As Catholics, the Salamanca school also understood that human beings were flawed, and capable of being wrong, a lot. They therefore respected a tradition balanced by reason as better than the competition of egoistic individual visions. Ironically, the best example of such a thing to my mind was the old English Common Law, now almost wholly displaced by statute, in which Judges normatively applied cultural rules to identify on a case-by-case basis what was law and what was not. Common law depended on liberties, and the idea of the free man-- a creature of duty--mixed with a little, but not too much, Roman knowledge at second hand. Liberals and Marxists hated it, and have replaced it with stautes and rights which their largely bourgeois children get to control.

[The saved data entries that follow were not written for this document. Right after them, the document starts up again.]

import Summits.FinalStateConjecture.FinalStateConjecture.Theorems.EIHFluxBalanceInertialRecessionStubRechart3Kinematics

/-!
# Route EIHFluxBalance — `InertialRecession`, re-charting: the painted centre world-line

Helper file for the crux `stmt-FinalStateConjecture-10166`
(`Summit.FinalStateConjecture.FinalStateConjecture.Theses.EIHFluxBalance.InertialRecession`),
line `sublinear-is-free-clean-window-charges`, stub `stub_rechart` (the transfer P2), part G1.

The centre world-line `c(t) = (t, ξ(t))` of a hole in lab coordinates (`centrePath`), its velocity
`c' = e₀ + (0, ξ')`, the identity `c' − u/u⁰ = (0, ξ' − ũ/u⁰)` relating the chart's velocity
mismatch to the painted centre mismatch of third-order slaving (`deriv_centrePath_sub_normVel`),
and the decay of `(c' − u/u⁰)^{(m)}` (`m ≤ 2`) and of `c^{(m)}` (`m = 2, 3`) along a normalised
frame (`tendsto_iteratedDeriv_centreMismatch`, `tendsto_iteratedDeriv_centrePath`). [folklore]
-/

noncomputable section

set_option linter.dupNamespace false

open Set Filter Function Metric Topology
open scoped ContDiff
open Literature.Geometry.Lorentzian

namespace Summit.FinalStateConjecture.FinalStateConjecture.Theorems.SublinearIsFree.Rechart

/-! ### The painted centre world-line -/

/-- The painted centre world-line `c(t) = (t, ξ(t))` in lab coordinates. [folklore] -/
def centrePath (ξ : ℝ → E3) (t : ℝ) : E4 := E4.ofTimeSpace t (ξ t)

/-- `c(t) = t e₀ + (0, ξ(t))`. [folklore] -/
theorem centrePath_eq (ξ : ℝ → E3) (t : ℝ) :
    centrePath ξ t = t • E4.basisVector 0 + E4.spaceEmbed (ξ t) := by
  rw [centrePath, E4.ofTimeSpace_eq_smul_add']

/-- `c'(t) = e₀ + (0, ξ'(t))`. [folklore] -/
theorem hasDerivAt_centrePath {ξ : ℝ → E3} {t : ℝ} {ξ' : E3} (h : HasDerivAt ξ ξ' t) :
    HasDerivAt (centrePath ξ) (E4.basisVector 0 + E4.spaceEmbed ξ') t := by
  have h1 : HasDerivAt (fun t : ℝ ↦ t • E4.basisVector 0) ((1 : ℝ) • E4.basisVector 0) t :=
    (hasDerivAt_id t).smul_const _
  have h2 : HasDerivAt (fun t ↦ E4.spaceEmbed (ξ t)) (E4.spaceEmbed ξ') t :=
    E4.spaceEmbed.hasFDerivAt.comp_hasDerivAt t h
  have h3 := h1.add h2
  simp only [one_smul] at h3
  have heq : centrePath ξ = fun t ↦ t • E4.basisVector 0 + E4.spaceEmbed (ξ t) :=
    funext (centrePath_eq ξ)
  rw [heq]
  exact h3

/-- The centre world-line is smooth when `ξ` is. [folklore] -/
theorem contDiff_centrePath {ξ : ℝ → E3} (hξ : ContDiff ℝ ∞ ξ) : ContDiff ℝ ∞ (centrePath ξ) := by
  have heq : centrePath ξ = fun t ↦ t • E4.basisVector 0 + E4.spaceEmbed (ξ t) :=
    funext (centrePath_eq ξ)
  rw [heq]
  exact (contDiff_id.smul contDiff_const).add (E4.spaceEmbed.contDiff.comp hξ)

/-- `deriv c = e₀ + (0, ξ')`. [folklore] -/
theorem deriv_centrePath {ξ : ℝ → E3} (hξ : Differentiable ℝ ξ) (t : ℝ) :
    deriv (centrePath ξ) t = E4.basisVector 0 + E4.spaceEmbed (deriv ξ t) :=
  (hasDerivAt_centrePath (hξ t).hasDerivAt).deriv

/-- The normalised velocity in components: `u/u⁰ = e₀ + (0, ũ/u⁰)`. [folklore] -/
theorem normVel_eq (Λ : lorentzGroup) :
    normVel Λ = E4.basisVector 0 + E4.spaceEmbed (((frameVel Λ) 0)⁻¹ • E4.spatial (frameVel Λ)) := by
  have h := E4.ofTimeSpace_time_spatial (frameVel Λ)
  rw [E4.time_apply, E4.ofTimeSpace_eq_smul_add'] at h
  rw [normVel]
  nth_rw 2 [← h]
  rw [smul_add, smul_smul, inv_mul_cancel₀ (frameVel_zero_ne_zero Λ), one_smul, map_smul]

/-- **The velocity mismatch of the chart**: `c'(t) − u/u⁰ = (0, ξ'(t) − ũ/u⁰)`, the painted centre
mismatch of the slaving hypothesis embedded as a spatial vector. [folklore] -/
theorem deriv_centrePath_sub_normVel {ξ : ℝ → E3} (hξ : Differentiable ℝ ξ) (Λ : lorentzGroup)
    (t : ℝ) : deriv (centrePath ξ) t - normVel Λ =
      E4.spaceEmbed (deriv ξ t - (((Λ : E4 ≃L[ℝ] E4) (E4.basisVector 0)) 0)⁻¹ •
        E4.spatial ((Λ : E4 ≃L[ℝ] E4) (E4.basisVector 0))) := by
  rw [deriv_centrePath hξ, normVel_eq, map_sub, frameVel]
  abel

/-- **Decay of the chart's velocity mismatch and its derivatives** from third-order slaving:
`(c' − u/u⁰)^{(m)} → 0` for `m ≤ 2`. [folklore] -/
theorem tendsto_iteratedDeriv_centreMismatch {ξ : ℝ → E3} (hξ : ContDiff ℝ ∞ ξ)
    (Λ : ℝ → lorentzGroup) (hΛ : ContDiff ℝ ∞ (fun t ↦ ((Λ t : E4 ≃L[ℝ] E4) : E4 →L[ℝ] E4)))
    (hmis : ∀ m : ℕ, m ≤ 2 → Tendsto (fun t ↦ iteratedDeriv m (fun s ↦ deriv ξ s -
      ((((Λ s : E4 ≃L[ℝ] E4) (E4.basisVector 0)) 0)⁻¹ •
        E4.spatial ((Λ s : E4 ≃L[ℝ] E4) (E4.basisVector 0)))) t) atTop (𝓝 0)) :
    ∀ m : ℕ, m ≤ 2 → Tendsto (fun t ↦ iteratedDeriv m
      (fun s ↦ deriv (centrePath ξ) s - normVel (Λ s)) t) atTop (𝓝 0) := by
  intro m hm
  have hd : Differentiable ℝ ξ := hξ.differentiable (by simp)
  have hsm : ContDiff ℝ ∞ (fun s ↦ deriv ξ s - ((((Λ s : E4 ≃L[ℝ] E4) (E4.basisVector 0)) 0)⁻¹ •
      E4.spatial ((Λ s : E4 ≃L[ℝ] E4) (E4.basisVector 0)))) := by
    refine (hξ.deriv').sub ?_
    have h := contDiff_normVel Λ hΛ
    have h2 : ContDiff ℝ ∞ (fun s ↦ E4.spatial (normVel (Λ s))) := E4.spatial.contDiff.comp h
    have heq : (fun s ↦ ((((Λ s : E4 ≃L[ℝ] E4) (E4.basisVector 0)) 0)⁻¹ •
        E4.spatial ((Λ s : E4 ≃L[ℝ] E4) (E4.basisVector 0)))) = fun s ↦ E4.spatial (normVel (Λ s)) := by
      funext s
      rw [normVel, map_smul, frameVel]
    rw [heq]
    exact h2
  have heq : ∀ t, iteratedDeriv m (fun s ↦ deriv (centrePath ξ) s - normVel (Λ s)) t =
      E4.spaceEmbed (iteratedDeriv m (fun s ↦ deriv ξ s -
        ((((Λ s : E4 ≃L[ℝ] E4) (E4.basisVector 0)) 0)⁻¹ •
          E4.spatial ((Λ s : E4 ≃L[ℝ] E4) (E4.basisVector 0)))) t) := by
    intro t
    rw [← iteratedDeriv_clm_comp E4.spaceEmbed hsm m t]
    congr 1
    funext s
    exact deriv_centrePath_sub_normVel hd (Λ s) s
  simp_rw [heq]
  have h' := (E4.spaceEmbed.continuous.tendsto 0).comp (hmis m hm)
  rw [map_zero] at h'
  exact h'

/-- **Decay of the higher derivatives of the centre world-line**: `c^{(m+1)} = (u/u⁰)^{(m)} +
(c' − u/u⁰)^{(m)} → 0` for `m = 1, 2`. [folklore] -/
theorem tendsto_iteratedDeriv_centrePath {ξ : ℝ → E3} (hξ : ContDiff ℝ ∞ ξ)
    (Λ : ℝ → lorentzGroup) (hΛ : ContDiff ℝ ∞ (fun t ↦ ((Λ t : E4 ≃L[ℝ] E4) : E4 →L[ℝ] E4)))
    (hdec : ∀ m, 1 ≤ m → m ≤ 3 → Tendsto (fun t ↦ iteratedDeriv m
      (fun s ↦ ((Λ s : E4 ≃L[ℝ] E4) : E4 →L[ℝ] E4)) t) atTop (𝓝 0))
    {γ : ℝ} (hγ : ∀ t, |((Λ t : E4 ≃L[ℝ] E4) (E4.basisVector 0)) 0| ≤ γ)
    (hpos : ∀ t, 0 < ((Λ t : E4 ≃L[ℝ] E4) (E4.basisVector 0)) 0)
    (hmis : ∀ m : ℕ, m ≤ 2 → Tendsto (fun t ↦ iteratedDeriv m (fun s ↦ deriv ξ s -
      ((((Λ s : E4 ≃L[ℝ] E4) (E4.basisVector 0)) 0)⁻¹ •
        E4.spatial ((Λ s : E4 ≃L[ℝ] E4) (E4.basisVector 0)))) t) atTop (𝓝 0)) :
    ∀ m : ℕ, 1 ≤ m → m ≤ 2 →
      Tendsto (fun t ↦ iteratedDeriv (m + 1) (centrePath ξ) t) atTop (𝓝 0) := by
  intro m hm1 hm2
  have hc : ContDiff ℝ ∞ (centrePath ξ) := contDiff_centrePath hξ
  have hn : ContDiff ℝ ∞ (fun s ↦ normVel (Λ s)) := contDiff_normVel Λ hΛ
  have heq : ∀ t, iteratedDeriv (m + 1) (centrePath ξ) t =
      iteratedDeriv m (fun s ↦ normVel (Λ s)) t +
        iteratedDeriv m (fun s ↦ deriv (centrePath ξ) s - normVel (Λ s)) t := by
    intro t
    rw [iteratedDeriv_succ', ← iteratedDeriv_add]
    · congr 1
      funext s
      simp
    · exact (hn.of_le (by exact_mod_cast le_top)).contDiffAt
    · exact ((hc.deriv'.sub hn).of_le (by exact_mod_cast le_top)).contDiffAt
  simp_rw [heq]
  have h1 := tendsto_iteratedDeriv_normVel Λ hΛ hdec hγ hpos m hm1 (by omega)
  have h2 := tendsto_iteratedDeriv_centreMismatch hξ Λ hΛ hmis m hm2
  simpa using h1.add h2

/-- Registered one-line form (worker carrier `rechart_deriv_centrePath_sub_normVel`) of
`deriv_centrePath_sub_normVel`, unfolded. [folklore] -/
theorem rechart_deriv_centrePath_sub_normVel : open Literature.Geometry.Lorentzian in ∀ {ξ : ℝ → E3}, Differentiable ℝ ξ → ∀ (Λ : lorentzGroup) (t : ℝ), deriv (fun s ↦ E4.ofTimeSpace s (ξ s)) t - (((Λ : E4 ≃L[ℝ] E4) (E4.basisVector 0)) 0)⁻¹ • (Λ : E4 ≃L[ℝ] E4) (E4.basisVector 0) = E4.spaceEmbed (deriv ξ t - (((Λ : E4 ≃L[ℝ] E4) (E4.basisVector 0)) 0)⁻¹ • E4.spatial ((Λ : E4 ≃L[ℝ] E4) (E4.basisVector 0))) := fun hξ Λ t ↦ by
  have h := deriv_centrePath_sub_normVel hξ Λ t
  rwa [normVel, frameVel] at h

end Summit.FinalStateConjecture.FinalStateConjecture.Theorems.SublinearIsFree.Rechart

end
import Mathlib
import Summits.Ventures.HodgeRepro.Tier4.Common.AdelicDefs
import Summits.Ventures.HodgeRepro.Tier4.Common.CongruenceAdeles
import Summits.Ventures.HodgeRepro.Tier4.Common.CompactOpenLevel
import Summits.Ventures.HodgeRepro.Tier4.Line4.LevelCosetCongruence

/-!
# Tier4/Line4/IntegerArchBound — (C-L4-TAIL, FINITE-PLACE HALF, the ARCHIMEDEAN READ-OUT): a non-zero element of `N · 𝓞_k`
has absolute value `≥ N` at SOME archimedean place, so the sparse coset `t(γ) ∈ t(γ₀) + N 𝓞_k` of `LevelCosetCongruence`
puts every `γ ≠ γ₀`-entry at archimedean distance `≥ N` from `γ₀`'s (t4-L1-p4 g4's `hsparse` shape S14820: `c · N ≤ d o`)

Blind re-derivation cell `pub-hodge-repro`, Tier 4 (README §9–§10), seat t4-L1-p3 (prover, gen 3; on L4's finite-place
half by the lead's word S14760).  Target tree path `lean/Summits/Ventures/HodgeRepro/Tier4/Line4/IntegerArchBound.lean`.
Imports this seat's `LevelCosetCongruence` (p698171).  0 printed inputs (Mathlib: `NumberField.InfinitePlace.one_le_of_lt_one`
— the product formula `∏_w |x|_w^{m_w} = |N_{k/ℚ}(x)| ≥ 1` for a non-zero algebraic integer).

CONTENT.  `exists_infinitePlace_one_le (hz : z ≠ 0) : ∃ w : InfinitePlace k, 1 ≤ w z` (a non-zero algebraic integer is
`≥ 1` at some archimedean place — NOT at a prescribed one: units); `exists_infinitePlace_natCast_le : ∃ w, N ≤ w (N * z)`;
`exists_infinitePlace_natCast_le_of_sub_mem`: for `x - y = N * z`, `z ≠ 0`: `∃ w, N ≤ w (x - y)`; and the read-out on the
coset: **`exists_infinitePlace_natCast_le_entry`** — for rational `γ = κ γ₀ κ'` (`κ, κ' ∈ K(N)`, `γ₀` rational
finite-integral, `N ≠ 0`) and an entry `(i, j)` where the `k`-matrices differ, some archimedean place sees
`N ≤ |m i j − m₀ i j|_w`.  So with `d(γ) := max_w |t(γ) − t(γ₀)|_w` for an entry-invariant `t`, the level-`N` coset has
`N ≤ d(γ)` off `γ₀` — the `hsparse` of p4's TailAssembly with `c = 1`, ONCE the orbit invariant `t` (`T × T′`-invariant,
`𝓞`-polynomial in the entries) is named; a single prescribed place `w₀` does NOT work over a general `k` (units).
NOT claimed: the invariant `t`, the orbit-level statement, the archimedean decay, `TailDominated`.  Nothing here says
anything about the status of the Hodge conjecture for CM abelian varieties, which is NOT proved (HC_CM is NOT proved by
anyone in this repository).
-/

set_option autoImplicit false

noncomputable section

namespace Summit.Ventures.HodgeRepro.Tier4.Line4

open Summit.Ventures.HodgeRepro.Tier4.Common NumberField Matrix
open scoped NumberField

section Integers

variable {k : Type} [Field k] [NumberField k]

/-- a non-zero algebraic integer has absolute value `≥ 1` at some archimedean place (product formula). -/
theorem exists_infinitePlace_one_le {z : 𝓞 k} (hz : z ≠ 0) : ∃ w : InfinitePlace k, 1 ≤ w (z : k) := by
  obtain ⟨w₀⟩ : Nonempty (InfinitePlace k) := inferInstance
  by_cases h : ∀ ⦃w : InfinitePlace k⦄, w ≠ w₀ → w (z : k) < 1
  · exact ⟨w₀, InfinitePlace.one_le_of_lt_one hz h⟩
  · obtain ⟨w, _, hw⟩ : ∃ w : InfinitePlace k, w ≠ w₀ ∧ 1 ≤ w (z : k) := by
      by_contra hcon
      apply h
      intro w hw
      by_contra hlt
      exact hcon ⟨w, hw, not_lt.mp hlt⟩
    exact ⟨w, hw⟩

/-- a non-zero element of `N · 𝓞_k` has absolute value `≥ N` at some archimedean place. -/
theorem exists_infinitePlace_natCast_le (N : ℕ) {z : 𝓞 k} (hz : z ≠ 0) :
    ∃ w : InfinitePlace k, (N : ℝ) ≤ w ((N : k) * (z : k)) := by
  obtain ⟨w, hw⟩ := exists_infinitePlace_one_le hz
  refine ⟨w, ?_⟩
  rw [map_mul, InfinitePlace.map_natCast]
  calc (N : ℝ) = (N : ℝ) * 1 := (mul_one _).symm
    _ ≤ (N : ℝ) * w (z : k) := mul_le_mul_of_nonneg_left hw (Nat.cast_nonneg N)

/-- if `x - y = N · z` with `z ≠ 0`, some archimedean place has `N ≤ |x - y|_w`. -/
theorem exists_infinitePlace_natCast_le_of_sub_eq {N : ℕ} {x y : k} {z : 𝓞 k} (hz : z ≠ 0)
    (h : x - y = (N : k) * algebraMap (𝓞 k) k z) : ∃ w : InfinitePlace k, (N : ℝ) ≤ w (x - y) := by
  rw [h]
  exact exists_infinitePlace_natCast_le N hz

end Integers

section Coset

variable {k : Type} [Field k] [NumberField k] (W : PlaneData k)

/-- **THE ARCHIMEDEAN READ-OUT OF THE SPARSE COSET**: for rational `γ = κ γ₀ κ'` with `κ, κ' ∈ K(N)`, `γ₀` rational
finite-integral and `N ≠ 0`, there are `k`-matrices `m, m₀` of `γ, γ₀` such that every entry where they differ is at
archimedean distance `≥ N` at some place: `∀ i j, m i j ≠ m₀ i j → ∃ w : InfinitePlace k, N ≤ w (m i j - m₀ i j)`. -/
theorem exists_infinitePlace_natCast_le_entry {N : ℕ} (hN : N ≠ 0) {κ κ' γ₀ : GA W} (hκ : κ ∈ levelK W N)
    (hκ' : κ' ∈ levelK W N) (hγ₀ : γ₀ ∈ rationalPoints W) (hint : IsIntegralFin W γ₀)
    (hγ : κ * γ₀ * κ' ∈ rationalPoints W) :
    ∃ m m₀ : Matrix (Fin 4) (Fin 4) k, GA.mat W (κ * γ₀ * κ') = m.map (algebraMap k (Ad k)) ∧
      GA.mat W γ₀ = m₀.map (algebraMap k (Ad k)) ∧
      ∀ i j, m i j ≠ m₀ i j → ∃ w : InfinitePlace k, (N : ℝ) ≤ w (m i j - m₀ i j) := by
  obtain ⟨m, m₀, hm, hm₀, hcong⟩ := entry_sub_mem_N_smul_of_mem_levelK_mul W hN hκ hκ' hγ₀ hint hγ
  refine ⟨m, m₀, hm, hm₀, fun i j hne => ?_⟩
  obtain ⟨z, hz⟩ := hcong i j
  have hz0 : z ≠ 0 := by
    intro h0
    apply hne
    rw [h0, map_zero, mul_zero, sub_eq_zero] at hz
    exact hz
  exact exists_infinitePlace_natCast_le_of_sub_eq hz0 hz

end Coset

end Summit.Ventures.HodgeRepro.Tier4.Line4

It's odd to think of a school from half a millennium ago as one that can offer a refreshing view to the modern West. But, when in trouble, look to oneself. Liberalism's options are exhausted. We are mired at the meeting point of several massive contractions in our economy--financial, commercial, and macroeconomic--which cannot be fully explained except by an ethical analysis of those who overborrowed and those who overlent and overgambled. We face mad and convoluted supranational issues which the international anarchy of liberalism can only meet with the model of an emergent tyrannical state because it has no real model of cooperation. The ideology of rights is ruining the capacity of the community to organise its law and disciplines; and people keep trying to regulate or enclose the internet on the basis of property or security rather than of duty and society.

We can refresh ourselves with common sense, with distributism and mutualism, with government by amateur citizens and not pseudo-professionals, with family and faith in things and a proper balance of nationality and humanity. In fact we must; we must free ourselves from the bankers and quacks, the shills and the scroungers. They'll collapse anyway, but there's no real need for them to take us with them. As I have been writing for half a decade now, it is not hard to see what needs to be done.

I fear that the crisis of faith and economics which is upon us, aided by scientism which forces the methods of politics on scientists, are otherwise on the high road to a continuing and monumental cultural disaster. I do not think that liberalism can offer a way out. I think that those who will find the way will be those who take a clue from the balance of tradition and reason, duty and liberty, and self-governing ethics mixed up in the Salamanca school and the Common Law; and I hope that people smarter than myself can see that quickly. It's never too late, except, well, when it is.

*A point, of course, which does not apply to my liberal friends on either side of the American divide. Just, you know, the others....


Steve Hayes said…
I was doing a web search to check some facts for a blog post I was writing, and your blog was one of the sites that came up, and I was quite surprised to find a link to my blog on the page.

So I thought you might be interested in the post I was writing, here: Tales from Dystopia XII: Vorsterism, sabotage and liberalism | Khanya.
Martin Meenagh said…
I was indeed interested in the post, and would direct readers to it as a counterpiece to this one--when the choice was liberalism, fascism or communism, I'd understand and honour anyone who went with the best of what liberal could mean. In the modern West, when the choice is market corporate state liberal or statist liberal, I have a problem....
Martin said…

Earlier this year, I read Emerson's critique of Napoleon, and as I'm sure you'll imagine his principal beef with the wee man in the big hat was that he personified the very worst of all petit bourgeouis traits, the desire to deny others any credit while grabbing it all for your self.


Martin Meenagh said…
We have a whole society like that; though I am conscious that I am acknowledging your complaint about narcissism on a blog named after myself and filled with my ramblings. To my shame, I have never read the critique and shall look it up--many thanks.